Pressures of working motherhood
When I was in college and grad school, I was convinced that I produce my best work under pressure. Nearly all of my papers were written at the very last minute. Some of them were good enough to merit an A, but they were almost always done when there was no option left but to sit down and work. It was such a beautiful time.
Fast forward to now. I am a mother of three who works full time from home. My oldest child is in school all day. The other two are home with me all day. This means that there is no "break" from parenting to go to the office. I have learned to balance mothering and working at the very same time. Every day. My work tasks always get done because they must. I have mastered this whole role so well by now that I don't even think about it.

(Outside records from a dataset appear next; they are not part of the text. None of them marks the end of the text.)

import Summits.SmoothPoincare4.SmoothPoincare4.Theorems.SullivanDualWitnessChargeCapDefs
import Summits.SmoothPoincare4.SmoothPoincare4.Theorems.SullivanDualWitnessChargeV15MemberSphereAux

/-!
# Stub `stub_memberSphere` of skeleton v15 (crux `WitnessCharge`, stmt-SmoothPoincare4-7824,
route `SullivanDual`, line `Sketch`, lead c8): the compactified member and the far sphere in
the cap model

For the cap data `D : CapData S p J ε'` (`Theorems/SullivanDualWitnessChargeCapDefs.lean`: the
one-chart end cap `X = (Σ ∖ p) ∪ {‖t‖ < ρ} × ℂ_σ` glued along `(t, σ) = (1/z, w)`) we prove the
registered stub `stub_memberSphere`:

* (a) every pencil member has an admissible scale (`helper_memberSphere_scale`);
* (b) at an admissible scale the charts `U = sphereU` (`ζ ↦ ι (u (lam ζ))`) and `V = sphereV`
  (`w ↦ ι (u (lam / w))`, `0 ↦ capPt b`) form an EMBEDDED `JX`-holomorphic two-chart sphere:
  `U` is smooth, `JX`-holomorphic (`dι = id`, `JX ∘ ι = J`, scaling is complex linear), injective
  and immersed; `V = U ∘ (·)⁻¹` off `0`, and AT `0` it is `capInv ∘ k` for the analytic germ `k`
  of the member at infinity (`helper_memberSphere_capGerm`, `helper_memberSphere_Vzero`:
  removable singularity of `(1/z, w) ∘ u ∘ (lam / ·)`), so smooth, immersed (`k'(0) = (lam⁻¹, c)`)
  and `JX`-holomorphic (`JX = i` in the cap chart); `V 0 = capPt b ∉ range U`;
* (c) the far flat line of intercept `b_f` has the explicit trivial-normal-bundle witness
  `π = σ − b_f` on `N = ι(punctured ε'-ball) ∪ (cap chart domain)` (two agreeing smooth
  submersive branches `(capCoord ·).2 − b_f`, `(Ycoord ∘ ιinv ·).2 − b_f`; zero set = the far
  sphere by injectivity of the flat chart, `helper_memberSphere_eq_farLine`).
-/

noncomputable section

Even so, I sometimes find myself wondering what the heck I meant back then when I said I work well under pressure. What pressure? My only real responsibility was to pass my classes. The clubs I led and the ones in which I participated were optional. No one would have gone hungry if I just wrote my essays or read my books from 9:30am to 5pm without me feeding him or her. No one needed a diaper change, that I knew of. What did I know about working under pressure?
Working under pressure now, for me, means taking care of two tiny people while fulfilling the duties of an employment contract that I wholeheartly signed up for. It means knowing that at any given moment, I will have to resolve a toddler's meltdown while I also tend to my assignment for the day. It means sometimes working with one hand and feeding a child with another. Pressure now means that I have to practice being cool, calm, and collected under the knowledge that real humans are depending on me at home and elsewhere.
They say practice makes perfect. Perhaps now that I am in this new role, I am not fooling myself when I say I work well under pressure. I do. I enjoy my work. And I love parenthood. The opportunity to combine them both in my every day life is an unmatched win.